Saturday, June 28, 2014

Rick's Bench


Rick owns forty acres of wilderness located about fifty miles north of nowhere.  Rick's wife is my wife's best friend, and we were invited to spend a few days with them in the home they rented for their summer vacation on the shore of Lake Superior.

The girls went off to art galleries and such one morning, and Rick took me to his land.  I hadn't been there before.  He bought his forty from the elderly grandson of an original settler some 25 years ago. It's hunting land.  There isn't a cabin or electricity, or even a driveway.  He just drives up a neighbor's drive, then onto his land as far as he can go until the land becomes swampy.

Then it's a long hike through thickets, poplar stands, oak and maple, and huge conifers.  If you don't know the land, you'd be lost in one turn.  Rick has been hunting and fishing here as long as he has owned the land.  He knows it very well.  I just followed him, and we both stopped every few minutes to pick the ticks off of our clothes and bodies.

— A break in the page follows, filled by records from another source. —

import Summits.CriticalPhenomena.CardyFormulaZ2.Theses.CardyGluingRDE
import Literature.Probability.Percolation.CardyFormulaConformalInvariance
import Literature.Probability.RandomPlanarGeometry.ConformalRectangleProofs

/-!
# Route `CardyGluingRDE`, item `MergingGivesPolygonCardy` (stmt-CriticalPhenomena-8584): the glue,
# and what it is glue for

The route item is the bare implication `BoxMerging → CardyLatticePolygon` ("polyomino transfer").
Its printed plan has four steps: (i)–(ii) POLYOMINO SHADOWING on both lattices (the crossing event
of a lattice-polyomino conformal rectangle `R` is, up to an event of small probability, uniformly in
small mesh, a fixed function of the boundary-segment connectivity matrices of the `δ₀`-squares of
`R`; this needs four-arm bounds `α₄ > 1` at every internal seam and junction, on `ℤ²` AND on `𝕋`),
(iii) the TV-Lipschitz transfer of `BoxMerging` through that function, (iv) Smirnov's theorem on
`𝕋` (`Literature.Probability.Percolation.hasCrossingLimit_triDomainCrossingProb_holds`, proved in
the tree).

This file proves the GLUE (iii)+(iv) once and for all, against the weakest interface that makes it
work, and records why the item cannot be refuted:

* `MergingGivesPolygonCardy_of_transfer` — if, for every lattice-polyomino conformal rectangle `R`
  and every `ε > 0`, `η'`-closeness in total variation of the bond-`ℤ²` and site-`𝕋` laws of the
  resolution-`j` boundary-segment matrix of the square `(0, δ₀)²`, at SOME resolution `j` and for
  SOME `η' > 0`, forces `|bondDomainCrossingProb R u - triDomainCrossingProb R u'| ≤ ε` for all
  small meshes `u, u'` (hypothesis `hT`, "polyomino transfer"; its `let`s are those of
  `BoxMerging`, verbatim), then `MergingGivesPolygonCardy`.  Proof: `BoxMerging` supplies the
  closeness, Smirnov's theorem the `𝕋`-limit `cardyFunction η`, an `ε/3` argument the `ℤ²`-limit.
* `MergingGivesPolygonCardy_of_jointShadowing` — the intended mechanism: if both crossing
  probabilities are shadowed, up to `ε`, by ONE functional `G` of the respective square laws,
  uniformly continuous in total variation on `[0,1]`-valued vectors (in the plan: the probability
  of a glued chain under the `|s|`-fold product of the square law), then `hT` holds, hence the item.
* `MergingGivesPolygonCardy_of_cardyLatticePolygon`, `MergingGivesPolygonCardy_of_cardyFormulaZ2`
  — the item follows from the route target, hence from the sub-problem statement itself: no
  refutation of the item exists unless `CardyFormulaZ2` is false.

What is NOT here: the shadowing estimates themselves (steps (i)–(ii)), which are crux-sized
(cf. the route's crux `JunctionShadowingT`: one straight seam, on `ℤ²` only).
-/

namespace Summit.CriticalPhenomena.CardyFormulaZ2.Theorems

open scoped BigOperators Topology
open Filter Set MeasureTheory
open Literature.Probability.Percolation Literature.Probability.RandomPlanarGeometry
open Summit.CriticalPhenomena.CardyFormulaZ2.Theses.CardyGluingRDE

/-- **The item follows from the route target.** `CardyLatticePolygon → MergingGivesPolygonCardy`
(`B → (A → B)`): a refutation of the item would refute the target. -/
theorem MergingGivesPolygonCardy_of_cardyLatticePolygon (h : CardyLatticePolygon) :
    MergingGivesPolygonCardy :=
  fun _ => h

/-- **The item follows from the sub-problem statement** `CardyFormulaZ2` (Cardy's formula for every
conformal rectangle gives it in particular for lattice polyominoes): the item is irrefutable unless
the conjunct is false. -/
theorem MergingGivesPolygonCardy_of_cardyFormulaZ2 (h : _root_.CardyFormulaZ2) :
    MergingGivesPolygonCardy :=
  fun _ R _ => h R

/-- **The glue of the polyomino transfer.** Hypothesis `hT` ("polyomino transfer", the content of
steps (i)–(iii) of the item's plan, stated as an interface): for every conformal rectangle `R` whose
carrier is the interior of a finite union of closed `δ₀`-squares and whose marks are `δ₀`-lattice
points, and every `ε > 0`, there are a resolution `j`, a tolerance `η' > 0` and a mesh onset `η > 0`
such that for all meshes `0 < u, u' < η`: if the bond-`ℤ²` (mesh `u`) and site-`𝕋` (mesh `u'`)
laws of the resolution-`j` boundary-segment connectivity matrix of the square `(0, δ₀)²` are within
`η'` in total variation (`TV δ₀ j u u' ≤ η'`), then
`|bondDomainCrossingProb R u - triDomainCrossingProb R u'| ≤ ε`.  The `let`s
`PZ PT Sq seg EZ ET TV` are those of `BoxMerging`, verbatim.  Conclusion: the route item
`MergingGivesPolygonCardy : BoxMerging → CardyLatticePolygon` — `BoxMerging` gives `TV ≤ η'` at
resolution `j` for small meshes, Smirnov's theorem (`hasCrossingLimit_triDomainCrossingProb_holds`)
the `𝕋`-side limit `cardyFunction (crossRatio x)`, and an `ε/3`-argument the `ℤ²`-side limit. -/
theorem MergingGivesPolygonCardy_of_transfer
    (hT :
      let PZ := Literature.Probability.Percolation.bondPercolation
        (Literature.Probability.LatticeModels.zdGraph 2) Literature.Probability.Percolation.half
      let PT := Literature.Probability.LatticeModels.triSitePercolation
        Literature.Probability.Percolation.half
      let Sq : ℝ → Set ℂ := fun δ₀ => {z : ℂ | 0 < z.re ∧ z.re < δ₀ ∧ 0 < z.im ∧ z.im < δ₀}
      let seg : (δ₀ : ℝ) → (j : ℕ) → Fin 4 × Fin (2 ^ j) → Set ℂ := fun δ₀ j a =>
        {z : ℂ | (a.1 = 0 ∧ z.im = 0 ∧ δ₀ * ((a.2 : ℕ) : ℝ) / 2 ^ j ≤ z.re ∧
            z.re ≤ δ₀ * (((a.2 : ℕ) : ℝ) + 1) / 2 ^ j) ∨
          (a.1 = 1 ∧ z.re = δ₀ ∧ δ₀ * ((a.2 : ℕ) : ℝ) / 2 ^ j ≤ z.im ∧
            z.im ≤ δ₀ * (((a.2 : ℕ) : ℝ) + 1) / 2 ^ j) ∨
          (a.1 = 2 ∧ z.im = δ₀ ∧ δ₀ * ((a.2 : ℕ) : ℝ) / 2 ^ j ≤ z.re ∧
            z.re ≤ δ₀ * (((a.2 : ℕ) : ℝ) + 1) / 2 ^ j) ∨
          (a.1 = 3 ∧ z.re = 0 ∧ δ₀ * ((a.2 : ℕ) : ℝ) / 2 ^ j ≤ z.im ∧
            z.im ≤ δ₀ * (((a.2 : ℕ) : ℝ) + 1) / 2 ^ j)}
      let EZ : (δ₀ : ℝ) → (j : ℕ) → ℝ → ((Fin 4 × Fin (2 ^ j)) → (Fin 4 × Fin (2 ^ j)) → Bool) →
          Set (Literature.Probability.Percolation.BondConfig
            (Literature.Probability.LatticeModels.Site 2)) := fun δ₀ j u M =>
        {ω | ∀ a b, ω ∈ Literature.Probability.Percolation.discreteCrossing (Sq δ₀) u (seg δ₀ j a)
          (seg δ₀ j b) ↔ M a b = true}
      let ET : (δ₀ : ℝ) → (j : ℕ) → ℝ → ((Fin 4 × Fin (2 ^ j)) → (Fin 4 × Fin (2 ^ j)) → Bool) →
          Set (Literature.Probability.Percolation.SiteConfig
            (Literature.Probability.LatticeModels.Site 2)) := fun δ₀ j u M =>
        {ω | ∀ a b, ω ∈ Literature.Probability.LatticeModels.triCrossing (Sq δ₀) u (seg δ₀ j a)
          (seg δ₀ j b) ↔ M a b = true}
      let TV : ℝ → ℕ → ℝ → ℝ → ℝ := fun δ₀ j u u' => (1 / 2 : ℝ) *
        ∑ M : (Fin 4 × Fin (2 ^ j)) → (Fin 4 × Fin (2 ^ j)) → Bool,
          |PZ.real (EZ δ₀ j u M) - PT.real (ET δ₀ j u' M)|
      ∀ R : ConformalRectangle, ∀ δ₀ : ℝ, 0 < δ₀ →
        (∃ s : Finset (ℤ × ℤ), R.carrier = interior (⋃ p ∈ s, {z : ℂ | δ₀ * (p.1 : ℝ) ≤ z.re ∧
          z.re ≤ δ₀ * ((p.1 : ℝ) + 1) ∧ δ₀ * (p.2 : ℝ) ≤ z.im ∧ z.im ≤ δ₀ * ((p.2 : ℝ) + 1)})) →
        (∀ i, ∃ m n : ℤ, R.pt i = (δ₀ : ℂ) * ((m : ℂ) + (n : ℂ) * Complex.I)) →
        ∀ ε : ℝ, 0 < ε → ∃ j : ℕ, ∃ η' : ℝ, 0 < η' ∧ ∃ η : ℝ, 0 < η ∧ ∀ u u' : ℝ,
          0 < u → u < η → 0 < u' → u' < η → TV δ₀ j u u' ≤ η' →
          |bondDomainCrossingProb R u - triDomainCrossingProb R u'| ≤ ε) :
    MergingGivesPolygonCardy := by
  intro hBM R hR φ x hux
  obtain ⟨δ₀, hδ₀, hs, hmarks⟩ := hR
  have htri := hasCrossingLimit_triDomainCrossingProb_holds R φ x hux
  rw [Metric.tendsto_nhdsWithin_nhds] at htri ⊢
  intro ε hε
  have hε3 : 0 < ε / 3 := by positivity
  obtain ⟨j, η', hη', η, hη, hclose⟩ := hT R δ₀ hδ₀ hs hmarks (ε / 3) hε3
  obtain ⟨η₂, hη₂, hBM'⟩ := hBM δ₀ hδ₀ j η' hη'
  obtain ⟨η₃, hη₃, htri'⟩ := htri (ε / 3) hε3
  refine ⟨min η η₂, lt_min hη hη₂, fun u hu hdist => ?_⟩
  -- a fixed small `𝕋`-mesh `u'`
  have hm : 0 < min (min η η₂) η₃ := lt_min (lt_min hη hη₂) hη₃
  set u' : ℝ := min (min η η₂) η₃ / 2 with hu'
  have hu'pos : 0 < u' := by positivity
  have hu'lt : u' < min (min η η₂) η₃ := by rw [hu']; linarith
  have hu'η : u' < η := hu'lt.trans_le ((min_le_left _ _).trans (min_le_left _ _))
  have hu'η₂ : u' < η₂ := hu'lt.trans_le ((min_le_left _ _).trans (min_le_right _ _))
  have hu'η₃ : u' < η₃ := hu'lt.trans_le (min_le_right _ _)
  have hupos : 0 < u := hu
  rw [Real.dist_eq, sub_zero, abs_of_pos hupos] at hdist
  have huη : u < η := hdist.trans_le (min_le_left _ _)
  have huη₂ : u < η₂ := hdist.trans_le (min_le_right _ _)
  -- `BoxMerging` at resolution `j`: the two square laws are `η'`-close
  have hsum := hBM' u u' hupos huη₂ hu'pos hu'η₂
  -- the transfer: the two polyomino crossing probabilities are `ε/3`-close
  have h1 : |bondDomainCrossingProb R u - triDomainCrossingProb R u'| ≤ ε / 3 :=
    hclose u u' hupos huη hu'pos hu'η hsum
  -- Smirnov on `𝕋`: the `𝕋` crossing probability at mesh `u'` is `ε/3`-close to Cardy's value
  set c : ℝ := Literature.Probability.RandomPlanarGeometry.cardyFunction (crossRatio x)
  have h2 : dist (triDomainCrossingProb R u') c < ε / 3 :=
    htri' (show u' ∈ Ioi (0 : ℝ) from hu'pos) (by rwa [Real.dist_eq, sub_zero, abs_of_pos hu'pos])
  rw [Real.dist_eq] at h2 ⊢
  calc |bondDomainCrossingProb R u - c|
      = |(bondDomainCrossingProb R u - triDomainCrossingProb R u') +
          (triDomainCrossingProb R u' - c)| := by ring_nf
    _ ≤ |bondDomainCrossingProb R u - triDomainCrossingProb R u'| +
          |triDomainCrossingProb R u' - c| := abs_add_le _ _
    _ < ε := by linarith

Years ago Rick dragged some slab lumber, nails, a hammer and a saw to a high point on the land and built a bench.  It rests in a small clearing above the Iron River

I sat on the bench for an hour while Rick walked the stream, casting for trout.  Silence.  The only sounds were the sound of the river cascading over small rocks, and a few birds.  Silence, blessed silence.

I sat for an hour, clearing mind and heart.  I can't describe what happened in that hour because I'm not sure I understand it, but I know this: I was a different person at the end of the hour than I was at the start.  And the change is still with me.

More beneath the fold.

We hiked back to the truck, then drove on gravel roads.  This is a harsh area.  There is no business, no industry, very little agriculture because the growing season is too short.  The landowners are mostly the descendants of people who worked in the logging industry a century ago.  Some have lived here their entire lives, driving fifty miles one way to work in the small city each day, then home at night.   And the work is usually driving truck, or working in a factory.  Others are people raised here who moved away, then returned at retirement to live on the family land.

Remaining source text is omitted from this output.